Requirement. Needed from the data below: every line from the one with "pressure in the" up to and including the one with "div div(Ū ⊗", repeated exactly and with nothing else.

Records.

import Literature.Analysis.FluidPDE.NSLerayHopfABCLinearization
import Literature.Analysis.FluidPDE.ClassicalLerayProjection
import HarnessLib

/-!
# Albritton–Brué–Colombo 2022: Theorem 1.2 from an EIGENMODE of the linearised similarity operator
  — the stationary form of the remaining hypothesis (Thm. 1.3 (a) / Cor. 3.2 as printed)

Analysis/FluidPDE proofs-layer file (theorems and two unfolding definitions, no named facts) on
the proof line of the named fact `Literature.Analysis.FluidPDE.albritton_brue_colombo_unit`
(`NSLerayHopfABCScaling.lean`; Albritton–Brué–Colombo, Ann. of Math. 196 (2022) =
arXiv:2112.03116 [ABC], Thm. 1.2, faithful rendering) and of **ns.S20**
`Literature.Analysis.FluidPDE.albritton_brue_colombo` (`NSLerayHopf.lean`), sequel of
`NSLerayHopfABCLinearization.lean`. That file proves
`albritton_brue_colombo_unit_of_linearizedMode`: a steady `Ū ∈ C_c^∞(ℝ³;ℝ³)`, `div Ū = 0`, and a
bounded classical solution `(W, Q)` of the similarity system (1.9) LINEARISED at `Ū`,
`∂_τW − ½(W + DW·ξ) − ΔW + Ū·∇W + W·∇Ū + ∇Q = 0` on the similarity times `τ < τ₁` (i.e.
`∂_τ W = L_ss W`, (1.10)), with `W(τ₀) ≢ 0`, give Thm. 1.2 (by the symmetric split `Ū ± ½W`).

This file discharges the TIME DEPENDENCE of that hypothesis, bringing it to the exact shape in
which [ABC] Thm. 1.3 (a) (with Cor. 3.2 / Thm. 3.1 and §2) delivers it: an **eigenmode**. If
`λ = a + ib` (`a = Re λ ≥ 0`) and `η = η₁ + iη₂`, `q = q₁ + iq₂` solve the stationary system

  `λη − ½(η + Dη·ξ) − Δη + Ū·∇η + η·∇Ū + ∇q = 0`,  `div η = 0`        (E)

classically on `ℝ³` — (E) is `L_ss η = λη` ((1.10): `−L_ss U = −½(1 + ξ·∇)U − ΔU + P(Ū·∇U + U·∇Ū)`)
written with the pressure `∇q = −(1 − P)(Ū·∇η + η·∇Ū)` instead of the Leray projector `P` — then
`U^{lin}(τ) := Re(e^{λτ}η) = e^{aτ}(cos(bτ)η₁ − sin(bτ)η₂)` (`AlbrittonBrueColombo2022.reMode`;
[ABC] Thm. 1.3 (a): "`U^{lin}(·,τ) = Re(e^{τλ}η)` is a solution of the linearized equation
`∂_τU^{lin} = L_ss U^{lin}` in `ℝ³ × ℝ`") and `Q(τ) := Re(e^{λτ}q)` form a classical solution of
the linearised system on every time set (`linearizedResidual_reMode`), bounded on `τ < 0`
precisely because `a ≥ 0` (`e^{aτ} ≤ 1`), and `U^{lin}(τ₀) = e^{aτ₀}η₁ ≢ 0` at the times
`bτ₀ ∈ 2πℤ`. Hence

* **`albritton_brue_colombo_unit_of_unstableMode`**: `Ū ∈ C_c^∞(ℝ³;ℝ³)` divergence free;
  `a ≥ 0`, `b ∈ ℝ`; smooth divergence-free `η₁, η₂`, bounded and in `L² ∩ Ḣ¹`, smooth
  `q₁, q₂ ∈ L²`, solving the real form of (E)
  (`aη₁ − bη₂ + N(η₁) + ∇q₁ = 0`, `bη₁ + aη₂ + N(η₂) + ∇q₂ = 0`,
  `N(η) := −½(η + Dη·ξ) − Δη + Ū·∇η + η·∇Ū = steadyLinearizedResidual Ū η`), and `η₁ ≢ 0`,
  give `albritton_brue_colombo_unit` (two strict Leray–Hopf solutions on `ℝ³ × [0,T)` from
  `u₀ = 0` with one jointly measurable force in `L¹(0,T;L²)`, distinct at a positive time);
  `albritton_brue_colombo_of_unstableMode` gives ns.S20 at every viscosity;
* **`albritton_brue_colombo_unit_of_unstableMode'`**: the same for ANY smooth divergence-free
  steady background `Ū ∈ L² ∩ Ḣ¹ ∩ L³` with `F̄ = steadyForceProfile Ū ∈ L²` (not necessarily
  compactly supported — e.g. Gaussian vortex rings), via
  `albritton_brue_colombo_unit_of_linearizedSolution`;
* **`albritton_brue_colombo_unit_of_realUnstableMode`**: the case of a real eigenvalue
  `λ = a ≥ 0` (one profile `η`, one pressure `q`);
* **`albritton_brue_colombo_unit_of_eigenmode`** (and `_of_realEigenmode`,
  `albritton_brue_colombo_of_eigenmode`) — **the operator (1.10) verbatim, no pressure in the
  hypotheses**: with `AlbrittonBrueColombo2022.negLss Ū η := −½(η + Dη·ξ) − Δη + P(Ū·∇η + η·∇Ū)`,
  `P = classicalLerayProj` the classical Leray projection `P[G] = G − ∇Δ⁻¹div G` of the
  compactly supported smooth field `G = B(Ū, η) = Ū·∇η + η·∇Ū` (`ClassicalLerayProjection.lean`:
  Poisson equation and dipole decay of the Newtonian potential of a divergence, so that the
  pressure `q = −Δ⁻¹div B(Ū, η)` is smooth and in `L²`), the hypotheses are literally
  `L_ss η = λη` in real and imaginary parts, `a = Re λ ≥ 0`, `η₁, η₂` smooth bounded
  divergence free in `L² ∩ Ḣ¹`, `Re η ≢ 0`.

[ABC] Thm. 1.3 (a) provides such data for `Ū` the truncated, divergence-corrected Vishik vortex
ring: "the linearized operator `L_ss` … has a non-trivial unstable eigenvalue `λ`. The
corresponding non-trivial eigenfunction `η` belongs to `H^k` for all `k ≥ 0`" — so `η` is smooth,
bounded and in `L² ∩ Ḣ¹` (Sobolev), `a = Re λ > 0`, `η ∈ L²_σ` is divergence free, and
`q = −Δ⁻¹ div div(Ū ⊗ η + η ⊗ Ū)` is smooth with `q ∈ L²` (`Ū ∈ C_c^∞`, Riesz transforms);
replacing `η` by `iη` if necessary makes `Re η ≢ 0`; the pressure is supplied by
`albritton_brue_colombo_unit_of_eigenmode` itself. So after this file the distance between the
tree and `albritton_brue_colombo_unit_holds` is EXACTLY the stationary spectral statement
Thm. 1.3 (a) = [Cor. 3.2 ∘ Thm. 3.1 ∘ Prop. 2.6 ∘ Cor. 2.3 ∘ Prop. 2.2 ∘ Thm. 2.1 (Vishik)]
together with the regularity/decay of the eigenfunction — no time variable, no pressure, no
nonlinear instability (Thm. 1.3 (b) / Thm. 4.1), no unstable-manifold construction. That
statement (spectral theory of a non-self-adjoint operator on `L²_σ(ℝ³)`: essential spectrum
under relatively compact perturbation, Riesz projections, resolvent convergence; Vishik's
unstable vortex) is NOT touched here and no fact is discharged.

## Remarks

* `a ≥ 0` (not only `a > 0`) suffices: a neutral mode `Re λ = 0` of `L_ss` at ANY smooth
  compactly supported divergence-free `Ū` would equally prove Thm. 1.2 (cf. the module docstring
  of `NSLerayHopfABCLinearization.lean`: the force absorbs `R(Ū)`, so `Ū` need not be related to
  an Euler flow). The energy identity still forces `‖(∇Ū)_{sym}‖_∞ ≥ ¼`.
* The time set is normalised to `τ < 0` (`T = 1` in physical time); `e^{aτ} ≤ 1` there.

## Tree / Mathlib search

Tree: `divPotential`, `classicalLerayProj`, `contDiff_divPotential`,
`lintegral_enorm_sq_divPotential_lt_top`, `classicalLerayProj_apply` (`ClassicalLerayProjection`);
`linearizedResidual`, `similarityResidual`, `similarityResidual_const`,
`albritton_brue_colombo_unit_of_linearizedSolution`, `steadyForceProfile`,
`continuous_steadyForceProfile`, `hasCompactSupport_steadyForceProfile`,
`lintegral_enorm_sq_lt_top_of_hasCompactSupport` (and `_cube_`, `frobeniusNormSq`),
`lintegral_enorm_add_sq_le`, `lintegral_frobeniusNormSq_add_le`, `frobeniusNormSq_smul`,
`frobeniusNormSq_eq_sum`, `sq_opNorm_le_sum_sq_norm_apply`, `continuous_frobeniusNormSq_fderiv'`,
`divergence_add_apply`, `divergence_const_smul_apply`, `gradient_const_smul`,
`IsSmoothSpaceTimeOn.contDiff_slice`, `albritton_brue_colombo_of_unit`. Mathlib: `HasDerivAt.exp`,
`.cos`, `.sin`, `.mul`, `.smul_const`, `ContDiffAt.laplacian_add`, `laplacian_smul`,
`Continuous.ae_eq_iff_eq`, `Real.cos_periodic.int_mul_eq`, `IsOpen.uniqueDiffWithinAt`.
`lean search 'reMode|eigenmode|unstableMode|steadyLinearized'`: nothing prior in the ABC files.

## References

* D. Albritton, E. Brué, M. Colombo, *Non-uniqueness of Leray solutions of the forced
  Navier–Stokes equations*, Ann. of Math. 196 (2022) 415–455 = arXiv:2112.03116, §1.1
  (1.9)–(1.10), Thm. 1.2, Thm. 1.3 (a) (`L_ss η = λη`, `a = Re λ > 0`, `U^{lin} = Re(e^{τλ}η)`),
  Thm. 3.1 / Cor. 3.2 (the unstable eigenvalue of `L_ss = L^{(β)}_{vel}`), Thm. 2.1 (Vishik).
  [AlbrittonBrueColombo2022]
-/

noncomputable section

open MeasureTheory TopologicalSpace Set Function Filter Topology InnerProductSpace Module
open scoped RealInnerProductSpace NNReal ENNReal Laplacian ContDiff

namespace Literature.Analysis.FluidPDE

namespace AlbrittonBrueColombo2022

section General

variable {E : Type*} [NormedAddCommGroup E] [InnerProductSpace ℝ E] [FiniteDimensional ℝ E]

/-! ### The stationary linearised operator `−L_ss` (pressure-free) -/

/-- **The linearisation of the steady part of (1.9) at a steady profile `Ū`**, pressure-free:
`N_Ū(η)(ξ) := −½(η + Dη(ξ)ξ) − Δη + Ū·∇η + η·∇Ū` (Albritton–Brué–Colombo 2022, (1.10):
`−L_ss U = −½(1 + ξ·∇)U − ΔU + P(Ū·∇U + U·∇Ū)`, so `−L_ss η = N_Ū(η) + ∇q` with
`∇q = −(1 − P)(Ū·∇η + η·∇Ū)`, and the eigenvalue equation `L_ss η = λη` of Thm. 1.3 (a) reads
`λη + N_Ū(η) + ∇q = 0`). It is the linearised residual `linearizedResidual` of constant paths
(`linearizedResidual_const_left`). [cite: AlbrittonBrueColombo2022, §1.1 (1.10) and Thm. 1.3 (a)] -/
def steadyLinearizedResidual (Ubar η : E → E) (ξ : E) : E :=
  -((2⁻¹ : ℝ) • (η ξ + fderiv ℝ η ξ ξ)) - (Δ η) ξ + (convect Ubar η ξ + convect η Ubar ξ)

/-- Unfolding `steadyLinearizedResidual`. [cite: AlbrittonBrueColombo2022, §1.1 (1.10)] -/
theorem steadyLinearizedResidual_apply (Ubar η : E → E) (ξ : E) :
    steadyLinearizedResidual Ubar η ξ =
      -((2⁻¹ : ℝ) • (η ξ + fderiv ℝ η ξ ξ)) - (Δ η) ξ + (convect Ubar η ξ + convect η Ubar ξ) :=
  rfl

/-- **`Lin_Ū(W) = ∂_τW + N_Ū(W(τ))` for a steady background**: the linearised residual (1.10) of a
profile path `W` at the constant path `Ū` is its time derivative plus the stationary operator
applied to the slice. [cite: AlbrittonBrueColombo2022, §1.1 (1.10)] -/
theorem linearizedResidual_const_left (S : Set ℝ) (Ubar : E → E) (W : ℝ → E → E) (τ : ℝ)
    (ξ : E) :
    linearizedResidual S (fun _ => Ubar) W τ ξ =
      timeDerivWithin S W τ ξ + steadyLinearizedResidual Ubar (W τ) ξ := by
  rw [linearizedResidual_apply, steadyLinearizedResidual_apply]
  abel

Task result.
  `albritton_brue_colombo_of_eigenmode`) — **the operator (1.10) verbatim, no pressure in the
  hypotheses**: with `AlbrittonBrueColombo2022.negLss Ū η := −½(η + Dη·ξ) − Δη + P(Ū·∇η + η·∇Ū)`,
  `P = classicalLerayProj` the classical Leray projection `P[G] = G − ∇Δ⁻¹div G` of the
  compactly supported smooth field `G = B(Ū, η) = Ū·∇η + η·∇Ū` (`ClassicalLerayProjection.lean`:
  Poisson equation and dipole decay of the Newtonian potential of a divergence, so that the
  pressure `q = −Δ⁻¹div B(Ū, η)` is smooth and in `L²`), the hypotheses are literally
  `L_ss η = λη` in real and imaginary parts, `a = Re λ ≥ 0`, `η₁, η₂` smooth bounded
  divergence free in `L² ∩ Ḣ¹`, `Re η ≢ 0`.

[ABC] Thm. 1.3 (a) provides such data for `Ū` the truncated, divergence-corrected Vishik vortex
ring: "the linearized operator `L_ss` … has a non-trivial unstable eigenvalue `λ`. The
corresponding non-trivial eigenfunction `η` belongs to `H^k` for all `k ≥ 0`" — so `η` is smooth,
bounded and in `L² ∩ Ḣ¹` (Sobolev), `a = Re λ > 0`, `η ∈ L²_σ` is divergence free, and
`q = −Δ⁻¹ div div(Ū ⊗ η + η ⊗ Ū)` is smooth with `q ∈ L²` (`Ū ∈ C_c^∞`, Riesz transforms);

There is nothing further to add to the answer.